(RECORDS FOR THE EXERCISE Opens)

import Summits.Ventures.QEC.Census.CertCoverBatch
import Summits.Ventures.QEC.Census.BB.A1s_n168_k6_6e4c4458.CoreDefs
import HarnessLib

set_option Elab.async false
set_option maxRecDepth 200000

/-!
# `[[168,6,16]]` one-level cover certificate of `A1s_n168_k6_6e4c4458` — LEVEL-1→0 coset problems 269…297 (deep problems [5] excluded: `ProbDeep*.lean`) as COMPACT data
(`ProbData`: U, f, σ, y₀, allow; qec-type-10 `CertCoverBatch.mkCoset` rebuilds each `CosetProb` in the kernel) + their verdict
`probsOK cov covR hx hx1 D1 lxd 14` (one `decide +kernel`; 29 problems, depths f=0:27 f=1:2 f=2:0 f=3:0, est. 110.5 s).
qec-search-1 g5 (pattern of search-9 g5 `Probs*`); data from JSON `level10.problems` (sha256 1581d825d337aa0f…). Data + decided check; KERNEL.
-/

namespace Summit.Ventures.QEC.Census.A1s_n168_k6_6e4c4458

open Matrix Summit.Ventures.QEC.Census Literature.InformationTheory.QuantumCodes

/-- Problems 269…297 (29): `⟨U, f, σ, y₀, allow⟩`. -/
def probs06 : List ProbData := [
    ⟨19013990487587279605760, 0, 55851360270, 18898698328313715236634, []⟩,
    ⟨19027836789242023905794, 0, 64454922258, 27672367910468191226, []⟩,
    ⟨19048578141550566455298, 0, 73031239691, 19046263291356462986514, []⟩,
    ⟨19193931793190430448648, 0, 141750702164, 18889542501549944073216, []⟩,
    ⟨19489079733657234578432, 0, 279189672020, 9313488220409303546, []⟩,
    ⟨19509849165049050038282, 0, 287781161059, 18917244133980202205186, [0]⟩,
    ⟨21259946860946011981324, 0, 1103839103041, 2370480922870079815734, []⟩,
    ⟨23623402170587037568006, 0, 2203339200545, 9263904433776886302, []⟩,
    ⟨23625685517591566618627, 0, 2203339204624, 13835066854665619844, []⟩,
    ⟨23770953631618393716736, 0, 2272058689557, 18889483981074799279596, []⟩,
    ⟨24802225011349038438656, 0, 2753095541248, 5902959247080977080232, []⟩,
    ⟨37862216948475490212880, 0, 38688268532, 94593184539090920, []⟩,
    ⟨37862239659979089944624, 0, 38688358664, 83298719454092911612, []⟩,
    ⟨37941534398491129839621, 0, 73050133540, 13839632033339440249, []⟩,
    ⟨38089108368621452689409, 0, 141769618468, 9259489362971761520, []⟩,
    ⟨38341643143259132789768, 0, 262026567756, 110689471641868568552, []⟩,
    ⟨38397086976009903804432, 0, 287796379816, 9268443424011853816, []⟩,
    ⟨38987382856943512064000, 0, 562674319528, 38959532490874004968436, []⟩,
    ⟨40302722143525043470340, 0, 1172559664171, 37932279430337990755124, []⟩,
    ⟨40450296113655366320128, 0, 1241279149099, 2370442713204519895856, []⟩,
    ⟨47386249349834058268672, 0, 73058522132, 37941511810132975091468, []⟩,
    ⟨75862316214300604694538, 0, 141807388747, 75862307061980061105764, []⟩,
    ⟨76157464154561250394114, 0, 279246358603, 72234655161593980, []⟩,
    ⟨76163183826380345705480, 0, 279240119329, 76152771222567041107908, []⟩,
    ⟨76747760351363987669008, 0, 554120251465, 567348688062400, []⟩,
    ⟨85307014276038978502912, 0, 141810010154, 85011856237623062364412, []⟩,
    ⟨94751746116977871618048, 1, 141824165931, 94751736964665917963878, []⟩,
    ⟨94825533234010214907904, 0, 176183969835, 94521125642003690913798, []⟩,
    ⟨152305615070079035377680, 1, 554187360321, 152305614502731706273744, []⟩]

set_option maxHeartbeats 400000000 in
/-- Every problem of this chunk passes (`mkCoset` elimination + `cosetOKD` + fast `σ` + depth + `BU`-evenness + label checks). -/
theorem probs06_ok : probsOK A1s_n168_k6_6e4c4458.cov covR hx hx1 D1 lxd 14 probs06 = true := by
  decide +kernel

/-- Pointwise form. -/
theorem probs06_all : ∀ x ∈ A1s_n168_k6_6e4c4458.probs06, probOK cov covR hx hx1 D1 lxd 14 x = true := by
  have h := probs06_ok
  rwa [probsOK, List.all_eq_true] at h

end Summit.Ventures.QEC.Census.A1s_n168_k6_6e4c4458
import Summits.ValiantsHypothesis.ValiantsHypothesis.Theorems.SymPencilPerFourHessianRankThreeZero

/-!
# Route `SymPencil` — inner rank of the `2 | 2` row split of `per_4`: the mixed side patterns in
# general index position (`--supports` stmt-ValiantsHypothesis-5674 `SdcSuperquadratic`; (8,8) column,
# isotropic-kernel route, bridge step (B1) of memo `NOTE-p6g15-5674-IR12-reduction.md` §8)

General-position versions of `SymPencilPerFourInnerRankSlotTypes.typeI_members / typeII_members`
(there: indices `(2,3 | 0,1)` resp. `3`): for pairwise distinct `c, d, p, q` and a subspace
`W ≤ K⁴ × K⁴` of dimension `≥ 3` satisfying the type-I side pattern (p-side at `c, d`; q-side at
`p, q, Σ`) the vectors `(a_c e_c + a_d e_d, 0)`, `(a_p e_p - a_q e_q, 0)`, `(0, a_c e_c - a_d e_d)`
lie in `W`; for the type-II pattern (p-side at `d, Σ`; q-side at `p, q, c`) the vectors
`(a_p e_p - a_q e_q, 0)`, `(a_q e_q - a_c e_c, 0)`, `(0, Σ_{j ≠ d} a_j e_j - a_d e_d)` do.  These are
exactly the inputs of `SymPencilPerFourInnerRankMixedKill.false_of_mixedI` and
`SymPencilPerFourInnerRankMixedKillTwo.cols_of_typeII`, with the index data produced by
`SymPencilPerFourInnerRankSlotPattern.pattern_cases`.  Honest framing: linear algebra in a
conditional reduction of the cells `(8,8,10)`, `(8,8,11)`; nothing about the window, the crux or
`VP ≠ VNP`.  No definitions, no named facts. [folklore]
-/

noncomputable section

-- single-conjunct layout: Sub = Summit, duplicated namespace component intended
set_option linter.dupNamespace false

namespace Summit.ValiantsHypothesis.ValiantsHypothesis.Theorems.SymPencilPerFourInnerRankSlotTypesGen

open Module
open Summit.ValiantsHypothesis.ValiantsHypothesis.Theorems.SymPencilPerFourHessianRankThreeZero

variable {K : Type*} [Field K]

/-- A sum over `Fin 4` written along four pairwise distinct indices. [folklore] -/
theorem sum_four_of_distinct (f : Fin 4 → K) (c d p q : Fin 4) (hcd : c ≠ d) (hcp : c ≠ p)
    (hcq : c ≠ q) (hdp : d ≠ p) (hdq : d ≠ q) (hpq : p ≠ q) :
    f 0 + f 1 + f 2 + f 3 = f c + f d + f p + f q := by
  revert c d p q
  intro c d p q
  fin_cases c <;> fin_cases d <;> fin_cases p <;> fin_cases q <;> intro hcd hcp hcq hdp hdq hpq <;>
    first | (exfalso; revert hcd hcp hcq hdp hdq hpq; decide) | (simp <;> ring)

/-- **Type I memberships, general position.** [folklore] -/
theorem typeI_members [CharZero K] (a : Fin 4 → K) (ha : ∀ i, a i ≠ 0)
    (W : Submodule K ((Fin 4 → K) × (Fin 4 → K))) (h3 : 3 ≤ finrank K W)
    (c d p q : Fin 4) (hcd : c ≠ d) (hcp : c ≠ p) (hcq : c ≠ q) (hdp : d ≠ p) (hdq : d ≠ q)
    (hpq : p ≠ q)
    (hPc : ∀ w ∈ W, 2 * (w.1 c / a c) = w.1 0 / a 0 + w.1 1 / a 1 + w.1 2 / a 2 + w.1 3 / a 3)
    (hPd : ∀ w ∈ W, 2 * (w.1 d / a d) = w.1 0 / a 0 + w.1 1 / a 1 + w.1 2 / a 2 + w.1 3 / a 3)
    (hQp : ∀ w ∈ W, 2 * (w.2 p / a p) = w.2 0 / a 0 + w.2 1 / a 1 + w.2 2 / a 2 + w.2 3 / a 3)
    (hQq : ∀ w ∈ W, 2 * (w.2 q / a q) = w.2 0 / a 0 + w.2 1 / a 1 + w.2 2 / a 2 + w.2 3 / a 3)
    (hQs : ∀ w ∈ W, w.2 0 / a 0 + w.2 1 / a 1 + w.2 2 / a 2 + w.2 3 / a 3 = 0) :
    ((a c • Pi.single c 1 + a d • Pi.single d 1, 0) : (Fin 4 → K) × (Fin 4 → K)) ∈ W ∧
    ((a p • Pi.single p 1 - a q • Pi.single q 1, 0) : (Fin 4 → K) × (Fin 4 → K)) ∈ W ∧
    ((0, a c • Pi.single c 1 - a d • Pi.single d 1) : (Fin 4 → K) × (Fin 4 → K)) ∈ W := by
  set g₁ : (Fin 4 → K) × (Fin 4 → K) := (a c • Pi.single c 1 + a d • Pi.single d 1, 0) with hg₁
  set g₂ : (Fin 4 → K) × (Fin 4 → K) := (a p • Pi.single p 1 - a q • Pi.single q 1, 0) with hg₂
  set g₃ : (Fin 4 → K) × (Fin 4 → K) := (0, a c • Pi.single c 1 - a d • Pi.single d 1) with hg₃
  set Λ : Submodule K ((Fin 4 → K) × (Fin 4 → K)) := Submodule.span K (Set.range ![g₁, g₂, g₃])
    with hΛ
  have hcov := eq_or_of_four c d p q hcd hcp hcq hdp hdq hpq
  have hle : W ≤ Λ := by
    intro w hw
    have ec := hPc w hw; have ed := hPd w hw; have fp := hQp w hw; have fq := hQq w hw
    have fs := hQs w hw
    rw [sum_four_of_distinct (fun i => w.1 i / a i) c d p q hcd hcp hcq hdp hdq hpq] at ec ed
    rw [sum_four_of_distinct (fun i => w.2 i / a i) c d p q hcd hcp hcq hdp hdq hpq] at fp fq fs
    obtain ⟨s, hs⟩ : ∃ s : K, s = w.1 c / a c + w.1 d / a d + w.1 p / a p + w.1 q / a q :=
      ⟨_, rfl⟩
    have yq : w.1 q / a q = -(w.1 p / a p) := by linear_combination -hs - ec / 2 - ed / 2 + hs
    have yc : w.1 c / a c = s / 2 := by linear_combination ec / 2 - hs / 2
    have yd : w.1 d / a d = s / 2 := by linear_combination ed / 2 - hs / 2
    have zp : w.2 p / a p = 0 := by linear_combination fp / 2 + fs / 2
    have zq : w.2 q / a q = 0 := by linear_combination fq / 2 + fs / 2
    have zd : w.2 d / a d = -(w.2 c / a c) := by linear_combination fs - fp / 2 - fq / 2 - fs
    have cc : w.1 c = (s / 2) * a c := by rw [← yc]; field_simp [ha c]
    have cd' : w.1 d = (s / 2) * a d := by rw [← yd]; field_simp [ha d]
    have cp : w.1 p = (w.1 p / a p) * a p := by field_simp [ha p]
    have cq : w.1 q = -(w.1 p / a p) * a q := by rw [← yq]; field_simp [ha q]
    have dp : w.2 p = 0 := by
      have h := zp; rwa [div_eq_zero_iff, or_iff_left (ha p)] at h
    have dq : w.2 q = 0 := by
      have h := zq; rwa [div_eq_zero_iff, or_iff_left (ha q)] at h
    have dc : w.2 c = (w.2 c / a c) * a c := by field_simp [ha c]
    have dd : w.2 d = -(w.2 c / a c) * a d := by rw [← zd]; field_simp [ha d]
    have hw_eq : w = (s / 2) • g₁ + (w.1 p / a p) • g₂ + (w.2 c / a c) • g₃ := by
      refine Prod.ext (funext fun i => ?_) (funext fun i => ?_) <;>
        rcases hcov i with rfl | rfl | rfl | rfl <;>
        simp [hg₁, hg₂, hg₃, hcd, hcp, hcq, hdp, hdq, hpq, hcd.symm, hcp.symm,
          hcq.symm, hdp.symm, hdq.symm, hpq.symm] <;>
        first
          | linear_combination cc | linear_combination cd' | linear_combination cp
          | linear_combination cq | linear_combination dp | linear_combination dq
          | linear_combination dc | linear_combination dd
    rw [hw_eq]
    refine Submodule.add_mem _ (Submodule.add_mem _ (Submodule.smul_mem _ _ ?_)
      (Submodule.smul_mem _ _ ?_)) (Submodule.smul_mem _ _ ?_)
    · exact Submodule.subset_span ⟨0, rfl⟩
    · exact Submodule.subset_span ⟨1, rfl⟩
    · exact Submodule.subset_span ⟨2, rfl⟩
  have hfin : finrank K Λ ≤ 3 := by
    have h := finrank_range_le_card (R := K) ![g₁, g₂, g₃]
    rwa [Fintype.card_fin] at h
  have heq : W = Λ := Submodule.eq_of_le_of_finrank_le hle (hfin.trans h3)
  refine ⟨?_, ?_, ?_⟩
  · rw [heq]; exact Submodule.subset_span ⟨0, rfl⟩
  · rw [heq]; exact Submodule.subset_span ⟨1, rfl⟩
  · rw [heq]; exact Submodule.subset_span ⟨2, rfl⟩

/-- **Type II memberships, general position** (p-side at `d, Σ`; q-side at `p, q, c`).
[folklore] -/
theorem typeII_members [CharZero K] (a : Fin 4 → K) (ha : ∀ i, a i ≠ 0)
    (W : Submodule K ((Fin 4 → K) × (Fin 4 → K))) (h3 : 3 ≤ finrank K W)
    (d p q c : Fin 4) (hdp : d ≠ p) (hdq : d ≠ q) (hdc : d ≠ c) (hpq : p ≠ q) (hpc : p ≠ c)
    (hqc : q ≠ c)
    (hPd : ∀ w ∈ W, 2 * (w.1 d / a d) = w.1 0 / a 0 + w.1 1 / a 1 + w.1 2 / a 2 + w.1 3 / a 3)
    (hPs : ∀ w ∈ W, w.1 0 / a 0 + w.1 1 / a 1 + w.1 2 / a 2 + w.1 3 / a 3 = 0)
    (hQp : ∀ w ∈ W, 2 * (w.2 p / a p) = w.2 0 / a 0 + w.2 1 / a 1 + w.2 2 / a 2 + w.2 3 / a 3)
    (hQq : ∀ w ∈ W, 2 * (w.2 q / a q) = w.2 0 / a 0 + w.2 1 / a 1 + w.2 2 / a 2 + w.2 3 / a 3)
    (hQc : ∀ w ∈ W, 2 * (w.2 c / a c) = w.2 0 / a 0 + w.2 1 / a 1 + w.2 2 / a 2 + w.2 3 / a 3) :
    ((a p • Pi.single p 1 - a q • Pi.single q 1, 0) : (Fin 4 → K) × (Fin 4 → K)) ∈ W ∧
    ((a q • Pi.single q 1 - a c • Pi.single c 1, 0) : (Fin 4 → K) × (Fin 4 → K)) ∈ W ∧
    ((0, a p • Pi.single p 1 + a q • Pi.single q 1 + a c • Pi.single c 1 - a d • Pi.single d 1) :
      (Fin 4 → K) × (Fin 4 → K)) ∈ W := by
  set g₁ : (Fin 4 → K) × (Fin 4 → K) := (a p • Pi.single p 1 - a q • Pi.single q 1, 0) with hg₁
  set g₂ : (Fin 4 → K) × (Fin 4 → K) := (a q • Pi.single q 1 - a c • Pi.single c 1, 0) with hg₂
  set g₃ : (Fin 4 → K) × (Fin 4 → K) :=
    (0, a p • Pi.single p 1 + a q • Pi.single q 1 + a c • Pi.single c 1 - a d • Pi.single d 1)
    with hg₃
  set Λ : Submodule K ((Fin 4 → K) × (Fin 4 → K)) := Submodule.span K (Set.range ![g₁, g₂, g₃])
    with hΛ
  have hcov := eq_or_of_four d p q c hdp hdq hdc hpq hpc hqc
  have hle : W ≤ Λ := by
    intro w hw
    have ed := hPd w hw; have es := hPs w hw; have fp := hQp w hw; have fq := hQq w hw
    have fc := hQc w hw
    rw [sum_four_of_distinct (fun i => w.1 i / a i) d p q c hdp hdq hdc hpq hpc hqc] at ed es
    rw [sum_four_of_distinct (fun i => w.2 i / a i) d p q c hdp hdq hdc hpq hpc hqc] at fp fq fc
    have yd : w.1 d / a d = 0 := by linear_combination ed / 2 + es / 2
    have yc : w.1 c / a c = -(w.1 p / a p) - w.1 q / a q := by linear_combination es - ed / 2 - es / 2
    have zq : w.2 q / a q = w.2 p / a p := by linear_combination fq / 2 - fp / 2
    have zc : w.2 c / a c = w.2 p / a p := by linear_combination fc / 2 - fp / 2
    have zd : w.2 d / a d = -(w.2 p / a p) := by linear_combination -fq / 2 - fc / 2
    have cp : w.1 p = (w.1 p / a p) * a p := by field_simp [ha p]
    have cq : w.1 q = (w.1 q / a q) * a q := by field_simp [ha q]
    have cc : w.1 c = (-(w.1 p / a p) - w.1 q / a q) * a c := by rw [← yc]; field_simp [ha c]
    have cdd : w.1 d = 0 := by
      have h := yd; rwa [div_eq_zero_iff, or_iff_left (ha d)] at h
    have dp : w.2 p = (w.2 p / a p) * a p := by field_simp [ha p]
    have dq : w.2 q = (w.2 p / a p) * a q := by rw [← zq]; field_simp [ha q]
    have dc : w.2 c = (w.2 p / a p) * a c := by rw [← zc]; field_simp [ha c]
    have dd : w.2 d = -(w.2 p / a p) * a d := by rw [← zd]; field_simp [ha d]
    have hw_eq : w = (w.1 p / a p) • g₁ + (w.1 p / a p + w.1 q / a q) • g₂ + (w.2 p / a p) • g₃ := by
      refine Prod.ext (funext fun i => ?_) (funext fun i => ?_) <;>
        rcases hcov i with rfl | rfl | rfl | rfl <;>
        simp [hg₁, hg₂, hg₃, hdp, hdq, hdc, hpq, hpc, hqc, hdp.symm, hdq.symm, hdc.symm,
          hpq.symm, hpc.symm, hqc.symm] <;>
        first
          | linear_combination cp | linear_combination cq | linear_combination cc
          | linear_combination cdd | linear_combination dp | linear_combination dq
          | linear_combination dc | linear_combination dd
    rw [hw_eq]
    refine Submodule.add_mem _ (Submodule.add_mem _ (Submodule.smul_mem _ _ ?_)
      (Submodule.smul_mem _ _ ?_)) (Submodule.smul_mem _ _ ?_)
    · exact Submodule.subset_span ⟨0, rfl⟩
    · exact Submodule.subset_span ⟨1, rfl⟩
    · exact Submodule.subset_span ⟨2, rfl⟩
  have hfin : finrank K Λ ≤ 3 := by
    have h := finrank_range_le_card (R := K) ![g₁, g₂, g₃]
    rwa [Fintype.card_fin] at h
  have heq : W = Λ := Submodule.eq_of_le_of_finrank_le hle (hfin.trans h3)
  refine ⟨?_, ?_, ?_⟩
  · rw [heq]; exact Submodule.subset_span ⟨0, rfl⟩
  · rw [heq]; exact Submodule.subset_span ⟨1, rfl⟩
  · rw [heq]; exact Submodule.subset_span ⟨2, rfl⟩

end Summit.ValiantsHypothesis.ValiantsHypothesis.Theorems.SymPencilPerFourInnerRankSlotTypesGen

end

(RECORDS FOR THE EXERCISE Closes)

In the data above, copy every line where the string "covR" appears.

> [TASK RESPONSE]
`probsOK cov covR hx hx1 D1 lxd 14` (one `decide +kernel`; 29 problems, depths f=0:27 f=1:2 f=2:0 f=3:0, est. 110.5 s).
theorem probs06_ok : probsOK A1s_n168_k6_6e4c4458.cov covR hx hx1 D1 lxd 14 probs06 = true := by
theorem probs06_all : ∀ x ∈ A1s_n168_k6_6e4c4458.probs06, probOK cov covR hx hx1 D1 lxd 14 x = true := by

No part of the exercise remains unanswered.